━━ Supplied records

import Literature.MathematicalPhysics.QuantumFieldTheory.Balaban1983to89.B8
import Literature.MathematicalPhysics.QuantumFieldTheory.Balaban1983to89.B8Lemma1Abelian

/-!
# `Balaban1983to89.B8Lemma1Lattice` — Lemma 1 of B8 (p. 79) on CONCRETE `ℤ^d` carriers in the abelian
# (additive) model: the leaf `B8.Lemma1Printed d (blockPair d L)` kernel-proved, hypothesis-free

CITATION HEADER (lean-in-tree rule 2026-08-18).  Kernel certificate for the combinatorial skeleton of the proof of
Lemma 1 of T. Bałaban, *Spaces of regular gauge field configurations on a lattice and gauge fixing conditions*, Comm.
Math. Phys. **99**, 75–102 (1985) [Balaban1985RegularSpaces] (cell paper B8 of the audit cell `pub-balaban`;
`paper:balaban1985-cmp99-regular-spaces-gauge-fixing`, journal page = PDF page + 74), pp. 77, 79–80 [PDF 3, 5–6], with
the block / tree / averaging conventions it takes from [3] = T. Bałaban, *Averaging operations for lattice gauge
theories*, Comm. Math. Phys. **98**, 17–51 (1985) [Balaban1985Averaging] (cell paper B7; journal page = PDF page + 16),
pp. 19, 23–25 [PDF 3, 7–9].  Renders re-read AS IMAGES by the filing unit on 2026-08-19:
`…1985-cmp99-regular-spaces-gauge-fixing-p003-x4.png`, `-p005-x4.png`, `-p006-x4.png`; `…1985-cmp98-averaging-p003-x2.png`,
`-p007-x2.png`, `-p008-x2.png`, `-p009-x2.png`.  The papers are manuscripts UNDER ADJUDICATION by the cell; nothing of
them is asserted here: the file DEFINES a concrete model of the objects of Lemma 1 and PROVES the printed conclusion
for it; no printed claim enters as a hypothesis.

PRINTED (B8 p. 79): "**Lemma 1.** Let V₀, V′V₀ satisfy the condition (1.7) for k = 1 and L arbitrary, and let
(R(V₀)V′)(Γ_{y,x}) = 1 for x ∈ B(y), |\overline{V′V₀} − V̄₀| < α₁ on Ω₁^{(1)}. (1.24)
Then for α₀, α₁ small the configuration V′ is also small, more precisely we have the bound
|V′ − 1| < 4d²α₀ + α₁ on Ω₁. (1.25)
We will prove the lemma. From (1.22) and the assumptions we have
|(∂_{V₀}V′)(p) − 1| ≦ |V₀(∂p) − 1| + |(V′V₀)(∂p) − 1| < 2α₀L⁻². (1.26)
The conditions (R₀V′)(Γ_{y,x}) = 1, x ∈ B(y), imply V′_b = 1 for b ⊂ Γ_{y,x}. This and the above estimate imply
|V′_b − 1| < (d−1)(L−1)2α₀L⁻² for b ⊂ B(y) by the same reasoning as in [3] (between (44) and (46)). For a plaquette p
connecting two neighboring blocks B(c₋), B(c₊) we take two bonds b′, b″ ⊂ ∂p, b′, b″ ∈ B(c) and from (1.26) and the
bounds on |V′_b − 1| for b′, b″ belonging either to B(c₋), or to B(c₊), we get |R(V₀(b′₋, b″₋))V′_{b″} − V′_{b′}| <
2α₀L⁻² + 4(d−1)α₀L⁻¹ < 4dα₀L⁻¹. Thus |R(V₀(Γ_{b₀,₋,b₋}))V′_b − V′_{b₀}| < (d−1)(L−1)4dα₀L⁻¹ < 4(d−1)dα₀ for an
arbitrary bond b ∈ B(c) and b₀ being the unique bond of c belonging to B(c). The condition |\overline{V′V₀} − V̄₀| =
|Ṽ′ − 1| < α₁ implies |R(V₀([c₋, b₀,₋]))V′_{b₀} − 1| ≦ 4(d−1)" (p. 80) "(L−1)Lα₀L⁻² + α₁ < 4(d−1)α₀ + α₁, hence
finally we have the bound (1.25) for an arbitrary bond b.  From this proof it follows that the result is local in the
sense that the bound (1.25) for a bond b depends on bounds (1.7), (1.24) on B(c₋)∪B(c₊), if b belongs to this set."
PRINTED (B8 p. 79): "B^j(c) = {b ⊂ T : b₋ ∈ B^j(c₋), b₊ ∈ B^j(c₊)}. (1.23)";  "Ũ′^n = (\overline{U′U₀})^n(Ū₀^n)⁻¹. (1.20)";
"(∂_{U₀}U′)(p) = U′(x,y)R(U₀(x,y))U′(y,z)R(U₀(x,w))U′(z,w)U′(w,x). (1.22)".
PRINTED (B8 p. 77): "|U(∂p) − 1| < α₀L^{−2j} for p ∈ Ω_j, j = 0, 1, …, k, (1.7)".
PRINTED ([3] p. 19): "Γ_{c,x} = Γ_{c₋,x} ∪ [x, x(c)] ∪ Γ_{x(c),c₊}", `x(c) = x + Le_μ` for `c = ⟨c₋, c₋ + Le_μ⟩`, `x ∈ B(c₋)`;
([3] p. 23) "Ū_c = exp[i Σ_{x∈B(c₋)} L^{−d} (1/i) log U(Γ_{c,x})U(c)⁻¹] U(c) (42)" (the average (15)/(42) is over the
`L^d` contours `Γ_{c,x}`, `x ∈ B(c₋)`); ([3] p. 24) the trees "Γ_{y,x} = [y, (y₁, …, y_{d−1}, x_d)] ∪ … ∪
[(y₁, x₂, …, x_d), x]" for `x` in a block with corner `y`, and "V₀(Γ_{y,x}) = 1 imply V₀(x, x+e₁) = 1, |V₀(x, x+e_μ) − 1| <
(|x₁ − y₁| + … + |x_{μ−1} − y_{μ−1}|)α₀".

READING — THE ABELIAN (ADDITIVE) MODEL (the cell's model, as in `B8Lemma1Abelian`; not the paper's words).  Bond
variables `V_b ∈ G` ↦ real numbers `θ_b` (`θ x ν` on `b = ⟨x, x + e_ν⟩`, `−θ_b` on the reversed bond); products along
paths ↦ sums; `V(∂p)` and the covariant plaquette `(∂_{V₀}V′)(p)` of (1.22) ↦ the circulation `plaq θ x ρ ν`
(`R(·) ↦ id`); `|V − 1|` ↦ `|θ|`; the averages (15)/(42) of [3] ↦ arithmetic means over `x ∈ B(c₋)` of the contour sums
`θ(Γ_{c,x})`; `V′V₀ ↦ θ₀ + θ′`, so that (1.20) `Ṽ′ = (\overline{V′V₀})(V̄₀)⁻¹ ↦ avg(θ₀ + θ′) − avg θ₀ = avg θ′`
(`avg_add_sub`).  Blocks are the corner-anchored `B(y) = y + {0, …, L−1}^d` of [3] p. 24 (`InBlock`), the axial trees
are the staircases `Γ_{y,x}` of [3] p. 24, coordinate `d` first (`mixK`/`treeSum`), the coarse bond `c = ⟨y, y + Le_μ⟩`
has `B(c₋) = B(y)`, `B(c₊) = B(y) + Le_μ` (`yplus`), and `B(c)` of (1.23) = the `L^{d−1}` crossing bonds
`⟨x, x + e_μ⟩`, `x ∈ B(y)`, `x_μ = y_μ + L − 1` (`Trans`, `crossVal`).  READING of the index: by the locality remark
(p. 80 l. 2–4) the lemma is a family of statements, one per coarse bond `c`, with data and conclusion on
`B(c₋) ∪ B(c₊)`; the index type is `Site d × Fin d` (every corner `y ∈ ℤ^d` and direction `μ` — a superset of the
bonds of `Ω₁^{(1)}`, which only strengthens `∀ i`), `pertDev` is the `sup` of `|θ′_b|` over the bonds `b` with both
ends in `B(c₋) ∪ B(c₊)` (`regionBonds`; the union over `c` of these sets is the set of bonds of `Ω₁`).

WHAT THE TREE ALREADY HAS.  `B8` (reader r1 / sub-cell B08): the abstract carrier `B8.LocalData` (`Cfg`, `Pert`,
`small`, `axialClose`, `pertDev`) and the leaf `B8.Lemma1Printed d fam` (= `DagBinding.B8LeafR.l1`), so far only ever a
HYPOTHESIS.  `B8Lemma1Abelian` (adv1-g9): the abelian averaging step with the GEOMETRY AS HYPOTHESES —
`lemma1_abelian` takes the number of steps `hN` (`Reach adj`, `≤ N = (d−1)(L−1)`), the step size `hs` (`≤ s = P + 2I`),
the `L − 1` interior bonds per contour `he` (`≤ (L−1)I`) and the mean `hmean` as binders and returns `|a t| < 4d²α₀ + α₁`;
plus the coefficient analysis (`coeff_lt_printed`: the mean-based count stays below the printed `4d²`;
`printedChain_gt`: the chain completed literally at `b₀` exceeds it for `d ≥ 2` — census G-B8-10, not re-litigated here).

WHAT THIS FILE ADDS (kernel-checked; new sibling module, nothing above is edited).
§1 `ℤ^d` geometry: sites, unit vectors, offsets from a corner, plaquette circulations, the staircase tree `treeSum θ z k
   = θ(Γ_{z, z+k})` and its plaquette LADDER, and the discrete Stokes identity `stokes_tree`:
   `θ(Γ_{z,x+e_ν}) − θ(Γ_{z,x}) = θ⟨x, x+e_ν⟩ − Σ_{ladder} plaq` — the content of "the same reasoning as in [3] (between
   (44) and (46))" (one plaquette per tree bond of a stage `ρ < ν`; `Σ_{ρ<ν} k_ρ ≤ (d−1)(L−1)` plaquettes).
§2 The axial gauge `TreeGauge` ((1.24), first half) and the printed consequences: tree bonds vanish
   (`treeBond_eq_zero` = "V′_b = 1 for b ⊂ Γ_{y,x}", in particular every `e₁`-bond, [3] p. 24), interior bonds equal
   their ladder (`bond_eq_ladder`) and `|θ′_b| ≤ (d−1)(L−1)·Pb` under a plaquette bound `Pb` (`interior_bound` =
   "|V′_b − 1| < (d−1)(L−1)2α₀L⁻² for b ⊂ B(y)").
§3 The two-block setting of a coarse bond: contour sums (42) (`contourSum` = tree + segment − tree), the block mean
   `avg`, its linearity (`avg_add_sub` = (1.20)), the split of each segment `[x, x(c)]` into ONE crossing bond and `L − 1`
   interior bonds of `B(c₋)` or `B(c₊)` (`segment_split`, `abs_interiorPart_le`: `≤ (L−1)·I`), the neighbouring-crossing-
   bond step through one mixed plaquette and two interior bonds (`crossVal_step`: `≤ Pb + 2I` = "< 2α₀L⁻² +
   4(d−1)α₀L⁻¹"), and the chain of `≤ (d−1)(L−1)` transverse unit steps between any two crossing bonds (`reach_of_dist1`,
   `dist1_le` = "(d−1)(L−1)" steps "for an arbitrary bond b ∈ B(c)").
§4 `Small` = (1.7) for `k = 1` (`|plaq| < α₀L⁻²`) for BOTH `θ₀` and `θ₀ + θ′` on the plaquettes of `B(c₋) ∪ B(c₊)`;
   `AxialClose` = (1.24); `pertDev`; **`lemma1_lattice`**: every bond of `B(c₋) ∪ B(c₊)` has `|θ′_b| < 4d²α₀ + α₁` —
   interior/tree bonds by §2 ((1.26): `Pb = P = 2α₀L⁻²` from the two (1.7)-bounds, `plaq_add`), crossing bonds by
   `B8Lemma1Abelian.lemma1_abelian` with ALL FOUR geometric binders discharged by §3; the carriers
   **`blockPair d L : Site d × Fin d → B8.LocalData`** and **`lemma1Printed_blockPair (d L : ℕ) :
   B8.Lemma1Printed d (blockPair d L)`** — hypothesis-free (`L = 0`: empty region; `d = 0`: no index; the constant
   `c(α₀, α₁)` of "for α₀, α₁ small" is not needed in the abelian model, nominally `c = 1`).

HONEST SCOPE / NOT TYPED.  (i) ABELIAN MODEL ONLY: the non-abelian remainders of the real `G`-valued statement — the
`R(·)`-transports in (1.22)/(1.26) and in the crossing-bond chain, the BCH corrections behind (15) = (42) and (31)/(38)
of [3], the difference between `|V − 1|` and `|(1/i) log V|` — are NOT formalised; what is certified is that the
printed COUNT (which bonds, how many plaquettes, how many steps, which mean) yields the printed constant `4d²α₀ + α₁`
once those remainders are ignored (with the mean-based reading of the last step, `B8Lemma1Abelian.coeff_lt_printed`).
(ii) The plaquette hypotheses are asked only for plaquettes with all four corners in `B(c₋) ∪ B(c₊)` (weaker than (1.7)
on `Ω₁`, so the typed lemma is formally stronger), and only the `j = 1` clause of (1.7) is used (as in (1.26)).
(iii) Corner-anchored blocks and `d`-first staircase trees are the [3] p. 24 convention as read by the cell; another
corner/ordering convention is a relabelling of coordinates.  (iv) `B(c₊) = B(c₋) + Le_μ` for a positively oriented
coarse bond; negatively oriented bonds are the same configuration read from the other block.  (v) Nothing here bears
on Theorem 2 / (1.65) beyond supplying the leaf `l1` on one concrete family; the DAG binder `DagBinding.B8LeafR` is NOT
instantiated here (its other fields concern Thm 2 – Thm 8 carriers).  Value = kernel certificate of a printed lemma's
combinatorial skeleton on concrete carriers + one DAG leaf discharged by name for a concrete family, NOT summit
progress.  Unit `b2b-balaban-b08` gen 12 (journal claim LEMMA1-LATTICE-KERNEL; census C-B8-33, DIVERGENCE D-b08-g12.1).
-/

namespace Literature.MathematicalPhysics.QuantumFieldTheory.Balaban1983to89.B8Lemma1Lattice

━━━━
━━ Supplied records

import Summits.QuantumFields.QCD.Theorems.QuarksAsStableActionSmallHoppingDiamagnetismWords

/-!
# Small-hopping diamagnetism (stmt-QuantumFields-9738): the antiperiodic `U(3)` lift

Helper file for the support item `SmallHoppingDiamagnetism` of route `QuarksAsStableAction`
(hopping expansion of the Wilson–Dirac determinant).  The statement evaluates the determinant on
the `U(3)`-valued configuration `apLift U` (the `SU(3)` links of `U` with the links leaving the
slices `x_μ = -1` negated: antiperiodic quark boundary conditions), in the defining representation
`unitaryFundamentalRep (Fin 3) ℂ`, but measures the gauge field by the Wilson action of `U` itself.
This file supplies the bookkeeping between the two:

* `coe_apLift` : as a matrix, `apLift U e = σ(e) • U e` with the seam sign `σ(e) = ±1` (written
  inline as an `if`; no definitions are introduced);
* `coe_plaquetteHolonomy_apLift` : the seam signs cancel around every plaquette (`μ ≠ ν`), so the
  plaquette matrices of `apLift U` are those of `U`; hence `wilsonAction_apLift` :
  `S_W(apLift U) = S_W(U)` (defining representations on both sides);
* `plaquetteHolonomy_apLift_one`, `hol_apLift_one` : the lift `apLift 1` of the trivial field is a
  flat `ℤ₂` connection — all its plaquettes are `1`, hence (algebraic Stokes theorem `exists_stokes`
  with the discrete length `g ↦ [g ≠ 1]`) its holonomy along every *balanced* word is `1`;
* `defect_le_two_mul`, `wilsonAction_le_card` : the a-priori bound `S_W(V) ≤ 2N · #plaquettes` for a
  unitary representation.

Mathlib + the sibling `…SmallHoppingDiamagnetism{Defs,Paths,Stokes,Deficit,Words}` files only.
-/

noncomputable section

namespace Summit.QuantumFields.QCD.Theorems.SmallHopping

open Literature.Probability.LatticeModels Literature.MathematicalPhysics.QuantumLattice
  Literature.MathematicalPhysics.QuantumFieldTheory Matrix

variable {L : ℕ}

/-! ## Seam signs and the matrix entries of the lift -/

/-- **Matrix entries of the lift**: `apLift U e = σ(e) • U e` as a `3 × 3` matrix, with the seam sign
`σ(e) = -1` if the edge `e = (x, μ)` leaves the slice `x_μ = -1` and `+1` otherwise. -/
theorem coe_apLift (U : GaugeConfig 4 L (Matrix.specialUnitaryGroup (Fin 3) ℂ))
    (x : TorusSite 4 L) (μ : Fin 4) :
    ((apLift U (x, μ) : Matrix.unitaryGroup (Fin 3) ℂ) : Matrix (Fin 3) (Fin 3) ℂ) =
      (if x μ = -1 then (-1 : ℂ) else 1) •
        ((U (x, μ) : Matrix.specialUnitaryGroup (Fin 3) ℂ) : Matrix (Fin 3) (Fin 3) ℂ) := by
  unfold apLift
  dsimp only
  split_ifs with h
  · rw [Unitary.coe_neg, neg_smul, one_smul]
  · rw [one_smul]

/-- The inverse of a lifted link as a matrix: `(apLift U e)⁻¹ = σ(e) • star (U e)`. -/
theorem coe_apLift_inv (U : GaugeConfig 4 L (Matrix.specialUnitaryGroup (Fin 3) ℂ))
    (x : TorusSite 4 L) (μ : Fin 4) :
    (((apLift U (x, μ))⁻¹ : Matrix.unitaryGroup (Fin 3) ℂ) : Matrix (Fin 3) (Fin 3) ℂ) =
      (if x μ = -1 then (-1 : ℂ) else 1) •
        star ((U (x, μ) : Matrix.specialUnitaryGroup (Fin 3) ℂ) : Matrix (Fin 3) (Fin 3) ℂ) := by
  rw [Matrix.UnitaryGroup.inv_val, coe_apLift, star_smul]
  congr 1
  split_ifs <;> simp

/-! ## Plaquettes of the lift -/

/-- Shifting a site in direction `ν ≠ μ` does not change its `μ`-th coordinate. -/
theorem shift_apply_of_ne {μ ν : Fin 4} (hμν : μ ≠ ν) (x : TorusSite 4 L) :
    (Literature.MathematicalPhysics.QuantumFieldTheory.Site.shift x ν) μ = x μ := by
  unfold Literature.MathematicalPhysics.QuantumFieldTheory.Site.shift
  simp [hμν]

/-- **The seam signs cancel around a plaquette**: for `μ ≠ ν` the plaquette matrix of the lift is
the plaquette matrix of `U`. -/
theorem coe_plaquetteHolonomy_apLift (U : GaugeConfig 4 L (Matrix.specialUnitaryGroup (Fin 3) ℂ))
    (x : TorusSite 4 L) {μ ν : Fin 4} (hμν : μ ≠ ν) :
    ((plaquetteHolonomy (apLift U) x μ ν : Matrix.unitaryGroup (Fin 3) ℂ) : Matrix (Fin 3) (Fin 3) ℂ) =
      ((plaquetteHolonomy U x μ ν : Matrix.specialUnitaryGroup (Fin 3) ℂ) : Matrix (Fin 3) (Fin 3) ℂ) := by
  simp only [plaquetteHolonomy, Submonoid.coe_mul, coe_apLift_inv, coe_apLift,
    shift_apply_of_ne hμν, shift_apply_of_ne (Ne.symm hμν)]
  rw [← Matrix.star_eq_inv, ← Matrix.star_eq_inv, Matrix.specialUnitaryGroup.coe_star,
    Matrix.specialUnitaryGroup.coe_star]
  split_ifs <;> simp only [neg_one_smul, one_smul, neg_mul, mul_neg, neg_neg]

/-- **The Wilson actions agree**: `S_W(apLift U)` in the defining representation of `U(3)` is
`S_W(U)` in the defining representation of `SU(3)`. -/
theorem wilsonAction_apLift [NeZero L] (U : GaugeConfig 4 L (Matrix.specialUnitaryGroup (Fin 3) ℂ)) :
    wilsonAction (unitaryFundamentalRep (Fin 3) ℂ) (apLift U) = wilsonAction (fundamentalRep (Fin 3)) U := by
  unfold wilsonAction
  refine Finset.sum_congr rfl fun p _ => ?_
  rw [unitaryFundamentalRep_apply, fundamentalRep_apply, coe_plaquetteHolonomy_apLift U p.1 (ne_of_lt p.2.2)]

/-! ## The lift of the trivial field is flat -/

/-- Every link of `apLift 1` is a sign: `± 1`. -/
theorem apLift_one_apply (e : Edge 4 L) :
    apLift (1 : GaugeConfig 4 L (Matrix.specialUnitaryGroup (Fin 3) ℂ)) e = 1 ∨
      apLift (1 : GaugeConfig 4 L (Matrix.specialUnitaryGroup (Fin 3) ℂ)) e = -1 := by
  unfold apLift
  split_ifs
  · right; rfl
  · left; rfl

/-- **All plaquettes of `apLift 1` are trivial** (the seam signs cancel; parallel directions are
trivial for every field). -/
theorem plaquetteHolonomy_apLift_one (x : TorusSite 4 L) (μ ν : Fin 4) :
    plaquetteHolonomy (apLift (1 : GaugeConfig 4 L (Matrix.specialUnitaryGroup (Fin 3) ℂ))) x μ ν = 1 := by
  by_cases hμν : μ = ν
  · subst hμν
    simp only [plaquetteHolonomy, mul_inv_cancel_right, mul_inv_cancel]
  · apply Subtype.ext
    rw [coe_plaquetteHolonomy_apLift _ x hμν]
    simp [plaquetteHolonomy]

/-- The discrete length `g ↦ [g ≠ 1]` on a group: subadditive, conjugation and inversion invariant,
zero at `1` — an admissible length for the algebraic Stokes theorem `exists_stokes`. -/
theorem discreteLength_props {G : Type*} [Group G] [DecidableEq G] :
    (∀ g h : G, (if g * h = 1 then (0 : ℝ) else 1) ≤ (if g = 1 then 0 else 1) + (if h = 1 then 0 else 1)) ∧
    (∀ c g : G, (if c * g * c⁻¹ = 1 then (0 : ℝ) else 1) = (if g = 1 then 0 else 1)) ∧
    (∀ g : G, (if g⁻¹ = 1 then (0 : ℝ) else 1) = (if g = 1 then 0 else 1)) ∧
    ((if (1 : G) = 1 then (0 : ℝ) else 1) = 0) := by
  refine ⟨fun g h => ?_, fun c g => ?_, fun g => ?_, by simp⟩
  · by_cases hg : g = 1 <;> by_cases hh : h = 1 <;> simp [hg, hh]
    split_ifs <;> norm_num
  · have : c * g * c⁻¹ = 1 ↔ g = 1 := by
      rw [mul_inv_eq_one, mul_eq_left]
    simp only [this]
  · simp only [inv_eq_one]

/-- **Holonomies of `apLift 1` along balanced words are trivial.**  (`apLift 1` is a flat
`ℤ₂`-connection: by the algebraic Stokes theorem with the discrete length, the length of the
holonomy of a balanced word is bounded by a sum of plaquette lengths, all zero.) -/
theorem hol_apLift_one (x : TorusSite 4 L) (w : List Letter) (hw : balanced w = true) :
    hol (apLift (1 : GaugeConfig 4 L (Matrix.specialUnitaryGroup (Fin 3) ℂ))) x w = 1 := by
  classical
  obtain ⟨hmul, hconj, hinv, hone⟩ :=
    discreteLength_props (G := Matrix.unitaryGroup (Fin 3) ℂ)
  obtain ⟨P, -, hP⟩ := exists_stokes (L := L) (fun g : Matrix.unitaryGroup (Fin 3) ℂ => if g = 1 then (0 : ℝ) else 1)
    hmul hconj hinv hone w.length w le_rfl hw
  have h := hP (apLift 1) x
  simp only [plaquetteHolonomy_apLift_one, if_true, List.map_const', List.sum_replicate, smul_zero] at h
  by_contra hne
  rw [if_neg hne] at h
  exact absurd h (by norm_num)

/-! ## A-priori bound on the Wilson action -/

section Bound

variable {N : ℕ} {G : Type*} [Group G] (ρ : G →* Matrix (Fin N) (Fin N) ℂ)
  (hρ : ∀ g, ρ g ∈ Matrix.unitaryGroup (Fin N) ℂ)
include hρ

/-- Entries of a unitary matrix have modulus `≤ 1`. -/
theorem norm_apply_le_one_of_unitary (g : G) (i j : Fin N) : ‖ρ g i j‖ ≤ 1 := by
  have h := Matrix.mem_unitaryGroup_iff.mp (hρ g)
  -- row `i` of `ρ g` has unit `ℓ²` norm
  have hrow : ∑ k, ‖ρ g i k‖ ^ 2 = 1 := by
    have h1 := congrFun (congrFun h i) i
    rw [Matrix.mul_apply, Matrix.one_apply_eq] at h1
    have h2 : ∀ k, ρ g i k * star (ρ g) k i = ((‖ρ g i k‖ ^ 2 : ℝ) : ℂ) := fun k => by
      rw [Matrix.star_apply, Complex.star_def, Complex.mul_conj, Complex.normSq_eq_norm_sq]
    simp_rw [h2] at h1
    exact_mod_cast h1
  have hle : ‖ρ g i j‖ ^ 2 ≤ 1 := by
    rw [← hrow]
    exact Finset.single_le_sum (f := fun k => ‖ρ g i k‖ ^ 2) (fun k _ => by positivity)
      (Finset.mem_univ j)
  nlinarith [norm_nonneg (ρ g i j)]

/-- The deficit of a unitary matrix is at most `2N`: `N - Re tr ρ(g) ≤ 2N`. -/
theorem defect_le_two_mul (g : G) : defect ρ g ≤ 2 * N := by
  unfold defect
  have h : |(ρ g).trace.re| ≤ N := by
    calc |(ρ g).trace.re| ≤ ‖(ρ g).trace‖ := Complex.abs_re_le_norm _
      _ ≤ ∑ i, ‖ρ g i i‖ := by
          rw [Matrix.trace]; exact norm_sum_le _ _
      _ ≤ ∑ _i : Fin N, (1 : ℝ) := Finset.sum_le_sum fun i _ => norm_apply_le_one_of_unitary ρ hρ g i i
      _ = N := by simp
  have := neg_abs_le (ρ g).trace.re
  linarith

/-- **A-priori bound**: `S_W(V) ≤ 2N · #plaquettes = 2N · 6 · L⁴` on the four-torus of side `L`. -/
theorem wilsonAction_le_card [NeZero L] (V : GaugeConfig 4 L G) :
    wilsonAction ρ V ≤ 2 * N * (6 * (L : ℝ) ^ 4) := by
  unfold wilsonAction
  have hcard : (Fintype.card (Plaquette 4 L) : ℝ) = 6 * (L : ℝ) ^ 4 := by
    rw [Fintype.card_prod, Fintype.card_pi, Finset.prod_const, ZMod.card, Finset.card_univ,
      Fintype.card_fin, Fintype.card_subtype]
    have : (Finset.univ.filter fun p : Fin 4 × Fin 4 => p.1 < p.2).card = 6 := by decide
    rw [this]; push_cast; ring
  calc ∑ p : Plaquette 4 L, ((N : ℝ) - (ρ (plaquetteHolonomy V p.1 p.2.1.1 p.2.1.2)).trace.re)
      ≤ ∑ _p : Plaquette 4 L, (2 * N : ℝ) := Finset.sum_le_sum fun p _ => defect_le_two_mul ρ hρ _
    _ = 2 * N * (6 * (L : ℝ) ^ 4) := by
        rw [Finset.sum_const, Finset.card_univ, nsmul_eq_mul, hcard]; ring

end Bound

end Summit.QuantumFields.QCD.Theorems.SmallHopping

━━━━

Please report how many lines of the material above contain the string "Bałaban", with no other words.

**Answer to the exercise:**
2